Avoided Costs of Electricity Generation has six component avoided costs
1. Generation capacity
2. Generation energy
3. Ancillary services
4. T&D capacity
5. Environmental (GHG) costs
6. 33% Renewables (RPS) costs
Avoided Costs of Generation Capacity• Prior to 2017, interpolated from the resource adequacy
value of $28.07/kW-yr in 2008 – the actual cost of capacity.
• 2017 and beyond, equal to fixed costs of a new CT less the net revenues that the CT would attain from selling to the real-time energy and ancillary service markets.
• 2017 is the Resource Balance Year – when system demand will equal system capacity.
• Allocated over the top 259 hours of the system load to roughly reflect peak hours.

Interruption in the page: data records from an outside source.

/-- **Prop. 1.9 (i)**, uniqueness: two factorisations `φ = α ∘ β = α' ∘ β'` of a base-isomorphism
with `β, β'` co-angular base-isomorphisms and `α, α'` isometric pre-steps differ by an isomorphism
`γ`: `β' = γ⁻¹ ∘ β`-style, i.e. `β ≫ γ = β'` and `α = γ ≫ α'` (via the essential uniqueness of the
factorisations of Def. 1.3 (iv)(a) and (v)(b) and Prop. 1.4 (iv)).
[cite: MochizukiFrdI2008, Prop. 1.9(i) p.31] -/
theorem coAngular_isometricPreStep_factorization_unique (hF : IsFrobenioid F) {A B X X' : C}
    (φ : A ⟶ B) (β : A ⟶ X) (α : X ⟶ B) (β' : A ⟶ X') (α' : X' ⟶ B)
    (hfac : β ≫ α = φ) (hβ : IsCoAngular F β ∧ IsBaseIso F β) (hα : IsIsometricPreStep F α)
    (hfac' : β' ≫ α' = φ) (hβ' : IsCoAngular F β' ∧ IsBaseIso F β') (hα' : IsIsometricPreStep F α') :
    ∃ γ : X ≅ X', β ≫ γ.hom = β' ∧ α = γ.hom ≫ α' := by
  have hP : IsPreFrobenioid Φ F := hF.isPreFrobenioid
  have hD : IsTotallyEpimorphic D := hP.isTotallyEpimorphic_base
  have hC : IsTotallyEpimorphic C := hP.isTotallyEpimorphic
  -- factor the co-angular base-isomorphisms `β`, `β'` as (Frobenius type) then (co-angular
  -- pre-step), via Def. 1.3 (iv)(a) (the pull-back part is an isomorphism) and Prop. 1.4 (iv)
  have key : ∀ {Z : C} (b : A ⟶ Z), IsCoAngular F b → IsBaseIso F b →
      ∃ (W : C) (g : A ⟶ W) (p : W ⟶ Z), g ≫ p = b ∧ IsFrobeniusType F g ∧
        IsCoAngularPreStep F p := by
    intro Z b hbco hbb
    obtain ⟨W, Y, g, p₀, a₀, hf, hg, hp₀, ha₀⟩ := hF.iv_a_exists b
    have ha₀b : IsBaseIso F a₀ := by
      have h : IsBaseIso F (g ≫ p₀ ≫ a₀) := by rw [hf]; exact hbb
      exact (isBaseIso_factors F hD (isBaseIso_factors F hD h).1).1
    haveI : IsIso a₀ := (isPullbackMorphism_and_isBaseIso_iff_isIso F a₀).mp ⟨ha₀, ha₀b⟩
    have hp₀co : IsCoAngular F p₀ :=
      (isCoAngular_iff_of_factorization F hF b g p₀ a₀ hf hg hp₀ ha₀).mp hbco
    refine ⟨W, g, p₀ ≫ a₀, by rw [hf], hg, ⟨hF.iii_a p₀ a₀ hp₀co (isCoAngular_of_isIso F hC a₀),
      IsPreStep.comp F hp₀ (isPreStep_of_isIso F a₀)⟩⟩
  obtain ⟨W, g, p, hgp, hg, hp⟩ := key β hβ.1 hβ.2
  obtain ⟨W', g', p', hgp', hg', hp'⟩ := key β' hβ'.1 hβ'.2
  -- two factorisations of `φ` as in Def. 1.3 (iv)(a) with trivial pull-back part
  have h1 : g ≫ (p ≫ α) ≫ 𝟙 B = φ := by
    rw [Category.comp_id, ← Category.assoc, hgp, hfac]
  have h2 : g' ≫ (p' ≫ α') ≫ 𝟙 B = φ := by
    rw [Category.comp_id, ← Category.assoc, hgp', hfac']
  obtain ⟨ε, δ, hε, hδ, hδ'⟩ := hF.iv_a_unique φ g (p ≫ α) (𝟙 B) g' (p' ≫ α') (𝟙 B) h1 hg
    (IsPreStep.comp F hp.2 hα.2) (isPullbackMorphism_of_isIso F (𝟙 B)) h2 hg'
    (IsPreStep.comp F hp'.2 hα'.2) (isPullbackMorphism_of_isIso F (𝟙 B))
  have hδ1 : δ.hom = 𝟙 B := by simpa using hδ'.symm
  rw [hδ1, Category.comp_id] at hδ
  -- `(p, α)` and `(ε ≫ p', α')` are two factorisations of the pre-step `p ≫ α` as in (v)(b)
  have hεp' : IsCoAngularPreStep F (ε.hom ≫ p') :=
    ⟨hF.iii_a ε.hom p' (isCoAngular_of_isIso F hC ε.hom) hp'.1,
      IsPreStep.comp F (isPreStep_of_isIso F ε.hom) hp'.2⟩
  obtain ⟨γ, hγ, hγ'⟩ := hF.v_b_unique (p ≫ α) p α (ε.hom ≫ p') α' rfl hp hα
    (by rw [Category.assoc, hδ]) hεp' hα'
  refine ⟨γ, ?_, hγ'⟩
  rw [← hgp, Category.assoc, hγ, ← Category.assoc, hε, hgp']
import Summits.MatrixMultiplication.OmegaCensus.STPPSmallPatternKernelSearch122
import Summits.MatrixMultiplication.OmegaCensus.STPPSmallPatternKernelProduct

/-!
# ω-census, `(1,2,2)^4` is infeasible in `ℤ/28` — kernel search, part 8

HONEST FRAMING (pub-omega census; verbatim): lottery ticket; floor = certified bounds/negative ranges.
Census STRUCTURE bookkeeping of the STPP track (seat pub-omega-stpp-3, gen 24; STRUCTURE row B5, the threshold column
`T2(H) = max {k : (1,2,2)^k ⊆ H}`, lower side), not progress on `ω`: small patterns in small groups bound no exponent.

Chunks of `STPP122Neg.search2x (zcode 28) 4` (`decide +kernel`, ≈ 137 s predicted;
first-level codes reduced modulo the stabiliser of the representative in `Aut(ℤ/28)`);
assembled in `STPPSmallPatternNone122K4Z28.lean`.

References: H. Cohn, R. Kleinberg, B. Szegedy, C. Umans, FOCS 2005 (arXiv:math/0511460), Def. 5.1.
-/

set_option Elab.async false  -- several kernel pieces: elaborate sequentially (memory)

namespace Summit.MatrixMultiplication.OmegaCensus

namespace STPP122Neg

open STPP211Neg

/-- Chunked kernel search, `ℤ/28`, `k = 4`, chunk `(y, x1)` = [(2, 268365823)]
(allowed `c'₀` codes [12, 16]; ≈ 70 s predicted). -/
theorem Z28k4p.s23 : search2x (zcode 28) 4 [(2, 268365823)] = true := by
  decide +kernel

/-- Chunked kernel search, `ℤ/28`, `k = 4`, chunk `(y, x1)` = [(2, 267124735)]
(allowed `c'₀` codes [18, 20]; ≈ 67 s predicted). -/
theorem Z28k4p.s24 : search2x (zcode 28) 4 [(2, 267124735)] = true := by
  decide +kernel

end STPP122Neg

end Summit.MatrixMultiplication.OmegaCensus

• Generally results in more avoided capacity costs than current model, so that peakier measures are more cost-effective.
Avoided Cost of Energy
• Prior to resource balance year, the average energy cost is based on latest NYMEX market price forecast available.

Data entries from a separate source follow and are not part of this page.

import Literature.Geometry.Lorentzian.KerrWaveEnergy
import Literature.Geometry.Lorentzian.Sweep2
import HarnessLib

/-!
# Decay of scalar waves on subextremal Kerr: the Dafermos–Rodnianski–Shlapentokh-Rothman chain
(family `gr`, statement group **gr.S24**; trunk G08 = T-LORENTZ; namespace `Literature.GR`, glue in
`Literature.Lorentz.Kerr`)

`BlackHoles.lean` vendors three named facts about solutions of `□_g ψ = 0` on the subextremal
Kerr exterior `Kerr.exterior M a = {r > r₊}`, `|a| < M` (Dafermos–Rodnianski–Shlapentokh-Rothman,
*Decay for solutions of the wave equation on Kerr exterior spacetimes III*, arXiv:1402.7034 =
Ann. of Math. 183 (2016); "DRSR" below): `drsr_wave_boundedness_kerr` (Thm. 3.1, estimate (23)),
`drsr_wave_polynomial_decay_kerr` (Cor. 3.1, energy flux `≤ C E τ⁻²`, local consequence) and the
qualitative `drsr_wave_local_energy_decay_kerr`, the latter *proved* there from the former.
This file records the next layer of the printed chain of results, in the same **consequence
form** (coordinate energies through the Kerr–Schild leaves `{t* = τ} ∩ {r > r₊}` of
`WeightedNorms.lean` / `Sweep2.lean`, admissible waves `IsAdmissibleKerrWave`), and proves the
implications between the vendored statements that hold at the level of the statements:

* `drsr_wave_integrated_decay_kerr` — **integrated local energy decay** (DRSR Thm. 3.2,
  estimate (25) with `j = 2`, whose second line is non-degenerate at first order: trapping costs
  exactly one derivative), local consequence: `∫₀^∞ E_loc(τ, R) dτ ≤ C(M, a, R) · E₂[ψ](0)` with
  `E₂` the second-order coordinate energy of the data (`sliceSobolevEnergy … 0 2 0 univ`) and a
  constant **uniform in `ψ`** (named fact);
* `drsr_wave_pointwise_decay_kerr` — **pointwise decay** (DRSR Cor. 3.1, estimate (30)):
  `|ψ| ≤ C τ^{-3/2+δ}` on `{t* = τ} ∩ {r > r₊} ∩ {‖y‖ ≤ R}`, `τ ≥ 1`, every `δ > 0`
  (named fact; `ψ_∞ = 0` for compactly supported data);
* `drsr_wave_derivative_decay_kerr` — **pointwise decay of first derivatives** (DRSR Cor. 3.1,
  estimate (31)): `∑_μ (∂_μ ψ)² ≤ C τ^{-4+2δ}` on the same sets (named fact);
* proved: `drsr_wave_polynomial_decay_kerr_of_derivative_decay` ((31) ⟹ the vendored local
  energy bound of `BlackHoles.lean`, by integrating the pointwise bound over the coordinate ball,
  with `δ = 1`), hence `drsr_wave_local_energy_decay_kerr_of_derivative_decay`;
  `drsr_wave_pointwise_decay_kerr.tendsto_zero` (`ψ(τ, y) → 0` as `τ → ∞` at every spatial
  point); `drsr_wave_integrated_decay_kerr.frequently_lt` (finite `E₂` ⟹ the local energy dips
  below every `ε > 0` at arbitrarily late times — the qualitative content of integrated decay);
  `IsAdmissibleKerrWave.exists_eq_zero_of_lt_spatialNorm` (support propagation for admissible
  waves from the finite-speed-of-propagation fact of `KerrWaveEnergy.lean` — step (i) of the
  justification in *Design choices*).

## The printed chain (DRSR §3.4, "the logic of the proof") and what is vendored where

DRSR prove, for `|a| ≤ a₀ < M` and sufficiently regular `ψ` with `□_{g_{a,M}} ψ = 0` on
`𝓡₀ = D⁺(Σ₀)`: Thm. 3.1 ((20) degenerate integrated decay, (21) horizon flux, (22) null-infinity
flux, (23) boundedness) and its higher-order version Thm. 3.2 ((25)–(28)); both transfer to any
admissible hypersurface `Σ̃₀` of the first or second kind in place of `Σ₀` (p. 14, by Prop. 4.6.1
of Dafermos–Rodnianski, arXiv:1010.5132), and Cor. 3.1 (energy flux `≤ C E τ⁻²` through a
hyperboloidal foliation, (30), (31)) then follows from the `r^p` "black box" of
Dafermos–Rodnianski (XVIth ICMP (2010) = arXiv:0910.4957; detailed in Moschidis, Ann. PDE 2
(2016)). Thms. 3.1–3.2 themselves rest on: well-posedness and reduction to smooth compactly
supported data (§4.1), the red-shift vector field `N` (Prop. 4.5.1), Carter's separation for
"sufficiently integrable" functions (§5), the frequency-localised ODE estimates of §§6–8
culminating in Thm. 8.1, summation and the quantitative mode stability of Shlapentokh-Rothman
(Ann. Henri Poincaré 16 (2015) = arXiv:1302.3448; DRSR Prop. 9.7.1) giving Prop. 9.1.1
(integrated decay) and Prop. 10.1 (higher order) for *future-integrable* solutions, the
continuity argument in `a` of §11 (Prop. 11.1 via Props. 11.1.2, 11.2.1, 11.3.1: all solutions
with smooth compactly supported data are future-integrable), and the a-posteriori boundedness
argument of §13 (Prop. 13.1). None of these layers is formalised; the Lean dependency graph
recorded here is

  `drsr_wave_local_energy_decay_kerr` ⟸ `drsr_wave_polynomial_decay_kerr` (proved in
  `BlackHoles.lean`) ⟸ `drsr_wave_derivative_decay_kerr` (proved here) = Cor. 3.1 (31)
  ⟸ {Thm. 3.1, Thm. 3.2 (`drsr_wave_boundedness_kerr`, `drsr_wave_integrated_decay_kerr` are
  their vendored local consequences), `r^p` method} — the last arrow is not expressible with the
  present prelude (no hyperboloidal leaves, `J^N`-fluxes or `r^p` boundary terms on the Kerr
  chart) and is documented only.

## Design choices

* **Consequence form and the two foliations.** DRSR's leaves `Σ_τ = {t* = τ}` use the Kerr-star time
  `t* = t + t̄(r)` of §2.1.3 (p. 10): `t̄(r) = r*(r) − r + const` for `r ≤ 15M/8` and `t̄(r) = 0`
  for `r ≥ 9M/4`, so that away from the black hole `Σ_τ` is the Boyer–Lindquist slice `{t = τ}`. The
  prelude's time is the ingoing Kerr–Schild time `t*_KS = t + r*(r) − r + const` for **all** `r`
  (`dt*_KS = dt + (2Mr/Δ) dr`, `g(∇t*_KS, ∇t*_KS) = −1 − 2H`, `H = Mr/ρ²`): hence `t*_KS − t*` is
  constant on `{r ≤ 15M/8}`, bounded on every `{r ≤ R}`, and grows like `2M log r` at spatial
  infinity. The Kerr–Schild leaves `{t*_KS = τ} ∩ {r > r₊}` are uniformly spacelike, cross `𝓗⁺` and
  are asymptotically flat, but they bend logarithmically to the past of `Σ_τ` and are therefore
  **not** admissible hypersurfaces of the first kind in the sense of Dafermos–Rodnianski
  (arXiv:1010.5132, §4.4, Def. 4.1 (iii): `Σ ∩ {y* ≥ y*_ε} ⊂ ⋃_{|τ'| ≤ ε} φ_{τ₀+τ'}(Σ₁)`); the
  module docstring of `KerrWaveEnergy.lean` makes the resulting reduction explicit for the
  boundedness statement (23). In both foliations `T = ∂_{t*} = ∂_{t*_KS}` is the stationary Killing
  field and `φ_τ` its flow. The facts of this file are **local** statements (`{‖y‖ ≤ R}`, and `r ≤
  ‖y‖` by `Kerr.radius_le_spatialNorm`, proved, so `{‖y‖ ≤ R} ⊆ {r ≤ R}`) along `t*_KS → ∞`, for
  admissible waves `ψ` (`IsAdmissibleKerrWave`: smooth solutions of `□_g ψ = 0` on the whole
  exterior chart whose data are compactly supported in the open leaf `{t*_KS = 0, r > r₊}`), and for
  these the printed estimates apply after a time translation: (i) by finite speed of propagation in
  the ingoing chart, in which the coordinate speed of light is at most `1`
  (`kerr_finite_speed_of_propagation` of `KerrWaveEnergy.lean`), `supp ψ ∩ {0 ≤ t*_KS ≤ s} ⊆ {‖y‖ ≤
  ρ + s}` if the data are supported in `{‖y‖ ≤ ρ}`; (ii) `t* ≤ t*_KS + c₀(M, a)` everywhere, so the
  leaf `{t*_KS = 0}` lies in the past of `φ_c(Σ₀) = {t* = c} ⊆ {t*_KS ≥ 0}`, `c = c₀(M, a)`, along
  which `t*_KS = c + O(log r)`; by (i) the data induced by `ψ` on `φ_c(Σ₀)` are supported in `{r ≤
  r₁(M, a, ρ)}`, and they are smooth up to `𝓗⁺` since `ψ` extends smoothly across `𝓗⁺ ∩ {t*_KS ≥ 0}`
  (solve the Cauchy problem on the Kerr–Schild chart continued a little inside the black hole from
  the data extended by zero, Bär–Ginoux–Pfäffle 2007, Ch. 3; `{t*_KS ≥ 0, r > r₊} ⊆ D⁺({t*_KS = 0, r
  > r₊})` gives uniqueness there, and uniqueness in `D⁺(φ_c(Σ₀))`, arXiv:1010.5132, Prop. 4.5.1,
  identifies the restriction with DRSR's solution). Thus `ψ` restricted to `D⁺(φ_c(Σ₀))` is a
  solution arising from smooth compactly supported data on `φ_c(Σ₀)` — DRSR's class (§4.1) up to the
  time translation `φ_c` — with `ψ_∞ = 0` and every higher-order weighted energy `E` of Cor. 3.1
  ("on `Σ̃₀`, or alternatively on an asymptotically flat `Σ₀` in the past of `Σ̃₀`") finite. (iii)
  On `{r₊ < r ≤ R₁}` a Kerr–Schild leaf point with `t*_KS = σ` lies on `Σ_{τ}` and on the
  hyperboloidal leaf `Σ̃_τ` of Cor. 3.1 (chosen to agree with `Σ_τ` on `{r ≤ R₁}`, DRSR p. 51) with
  `|τ − σ| ≤ C(M, a, R₁)`, so suprema over `Σ̃_τ ∩ {r ≤ R₁}`, `τ ≥ 1`, bound suprema over `{t*_KS =
  σ} ∩ {r ≤ R₁}` for `σ` large, with `τ^{-p} ≤ C σ^{-p}`; bounded ranges of `σ ≥ 1` are absorbed
  into the `ψ`-dependent constants (`ψ` is smooth up to `𝓗⁺`). (iv) On `{t*_KS = σ} ∩ {r₊ < r ≤ R₁}`
  the frame `(T, Z*, ∇̸)` of (25), the normal/tangential derivatives `(n_Σ̃ ψ, ∇_Σ̃ ψ)` of (31) and
  the `J^N · n` density are each comparable to the coordinate gradient `∑_μ (∂_μ ψ)²` with constants
  depending only on `(M, a, R₁)` (`φ_τ`-invariance and smoothness up to `𝓗⁺`), and the Kerr–Schild
  coordinate volume `dt*_KS d³y` *is* the metric volume (`det g = −1` for `g = η + 2H ℓ ⊗ ℓ`, `ℓ`
  null). (v) For the one fact with a constant uniform in `ψ` (`drsr_wave_integrated_decay_kerr`),
  the right-hand side of (25) on `φ_c(Σ₀)`, `∫ (J^N[ψ] + J^N[Nψ]) · n`, is bounded by `C(M, a)`
  times the second-order coordinate energy of the data on `{t*_KS = 0}`: in the far region, where
  `T` is timelike (`Kerr.two_mul_scalarH_le_half`) and `N = T`, by the `J^T` energy identity for `ψ`
  and `Tψ` between the two hypersurfaces (`K^T = 0`; the argument of arXiv:1010.5132, Prop. 4.6.1,
  vendored for graphs as `kerr_far_TEnergy_comparison` in `KerrWaveEnergy.lean`), and in the compact
  near region, where the two foliations differ by a bounded time translation, by the finite-in-time
  energy estimate; the contribution of the slab `{0 ≤ t*_KS} ∩ {t* ≤ c} ∩ {‖y‖ ≤ R}` (of
  `t*_KS`-width `≤ c + C(M, a, R)`) to `∫₀^∞ E_loc dτ` is bounded by uniform boundedness (23)
  (`drsr_wave_boundedness_kerr`). With these standard identifications each vendored `Prop` is
  implied by the printed estimate it cites, with `a₀ := |a|`; none is stronger. (Outside this bullet
  an unsubscripted `t*` in this file is the prelude's Kerr–Schild time `t*_KS`, except inside
  quotations from DRSR, where it is their Kerr-star time.)
* **Constants.** In the integrated-decay fact the constant is uniform in `ψ` (as printed, `C(a₀, M,
  δ, j)` with `δ := 1`, `j := 2`, and the locality radius `R`), multiplying the explicit
  second-order initial energy `sliceSobolevEnergy (Kerr.exterior M a) ψ 0 2 0 univ` (`∫_{t*_KS=0}
  ∑_{m ≤ 2} ‖D^m ψ̃‖² dy`, which dominates `∫ (J^N[ψ] + J^N[Nψ]) · n` through the Kerr–Schild leaf
  `{t*_KS = 0}` since `N` is smooth, `φ_τ`-invariant and equal to `T` for large `r`, Prop. 4.5.1,
  and hence, by (v) above, the right-hand side of (25) on `φ_c(Σ₀)`). In the two pointwise facts the
  printed right-hand sides are `C(a₀, M, δ, R) √E τ^{-3/2+δ}` and `C(a₀, M, δ, R) E τ^{-2+δ}` with
  `E` "an appropriate higher order weighted energy"; as in `drsr_wave_polynomial_decay_kerr` we
  existentially quantify one real constant depending on `(M, a, δ, R, ψ)`, which loses the
  (unspecified) dependence on `ψ` but nothing else.
* **Points of a leaf** are written `E4.ofTimeSpace τ y`, `y : E3`, exactly as in the integrands
  of `sliceEnergy`/`localSliceEnergy`; membership `E4.ofTimeSpace τ y ∈ Kerr.exterior M a` does not
  depend on `τ` (`Kerr.radius_ofTimeSpace`, the Kerr–Schild radius is a function of the spatial
  part), whence the `y ∈ Kerr.slice a r₊` form in `tendsto_zero`.
* Imports: `KerrWaveEnergy` (which re-exports `BlackHoles` — the gr.S24 facts and
  `IsAdmissibleKerrWave` — and provides the Kerr–Schild bookkeeping lemmas
  `Kerr.radius_ofTimeSpace`, `Kerr.ofTimeSpace_mem_exterior_iff` and the named facts
  `kerr_finite_speed_of_propagation`, `kerr_far_TEnergy_comparison` referred to above) and `Sweep2`
  (only for the higher-order coordinate energy `sliceSobolevEnergy`, a promotion candidate for
  `WeightedNorms`).

## References

* M. Dafermos, I. Rodnianski, Y. Shlapentokh-Rothman, *Decay for solutions of the wave equation
  on Kerr exterior spacetimes III: the full subextremal case `|a| < M`*, Ann. of Math. 183 (2016)
  787–913, arXiv:1402.7034: §2.2.5, §3 (Thm. 3.1 (20)–(23), Thm. 3.2 (25)–(28), Cor. 3.1 (30)–(31),
  §3.4), §4.1, Prop. 4.5.1, Thm. 8.1, Props. 9.1.1, 9.7.1, 10.1, 11.1, 13.1
  (key `DafermosRodnianskiShlapentokhrothman2014`).
* M. Dafermos, I. Rodnianski, *A new physical-space approach to decay for the wave equation with
  applications to black hole spacetimes*, XVIth ICMP, World Scientific (2010) 421–432,
  arXiv:0910.4957 (key `DafermosRodnianski2010ICMP`); G. Moschidis, *The `r^p`-weighted energy
  method of Dafermos and Rodnianski in general asymptotically flat spacetimes and applications*,
  Ann. PDE 2 (2016) 6, arXiv:1509.08489 (key `Moschidis2016`).
* M. Dafermos, I. Rodnianski, *Decay for solutions of the wave equation on Kerr exterior
  spacetimes I–II: the cases `|a| ≪ M` or axisymmetry*, arXiv:1010.5132, Props. 4.5.1, 4.6.1
  (key `DafermosRodnianski2010KerrSmallA`); *Lectures on black holes and linear waves*,
  arXiv:0811.0354, §4–§5 (key `DafermosRodnianski2008`).
* C. Bär, N. Ginoux, F. Pfäffle, *Wave equations on Lorentzian manifolds and quantization*, EMS
  (2007), arXiv:0806.1036, Ch. 3 (the Cauchy problem on globally hyperbolic manifolds)
  (key `BarGinouxPfaffle2007`).
* Y. Shlapentokh-Rothman, *Quantitative mode stability for the wave equation on the Kerr
  spacetime*, Ann. Henri Poincaré 16 (2015) 289–345, arXiv:1302.3448
  (key `ShlapentokhRothman2015ModeStability`).
-/

noncomputable section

• The long-run energy market price is used for resource balance and subsequent years. It begins with the 2010 MRTU day-ahead market price escalated to the natural gas burner tip forecast.
• Annual long-run energy market price is set so that the CCGT’s energy market revenue plus the capacity market payments equal the fixed and variable costs of the CCGT
Avoided Cost of T&D Capacity
• Potential deferral of T&D network upgrades from reduction in local peak loads
• Updated by climate zone for PG&E, from its 2011 GRC Phase II, Jan. 7, 2011.
• Updated at system level for SCE and SDG&E.
Avoided GHG costs
• Estimates of avoided CO2 emissions of energy saved.
• Uses the Synapse Consulting forecast• No longer uses an adder like the current
methodology• Note: took out NOX and PM-10 because
those are now captured in the capital costs of the new plants used to set the long-run cost of energy and capacity.
Avoided RPS costs
• Energy savings result in a decrease in the 33% renewables requirement, which results in additional savings.
• Based on the Renewable Premium, which is the difference between the cost of a typical group of renewables and the cost of conventional (CCGT) generation.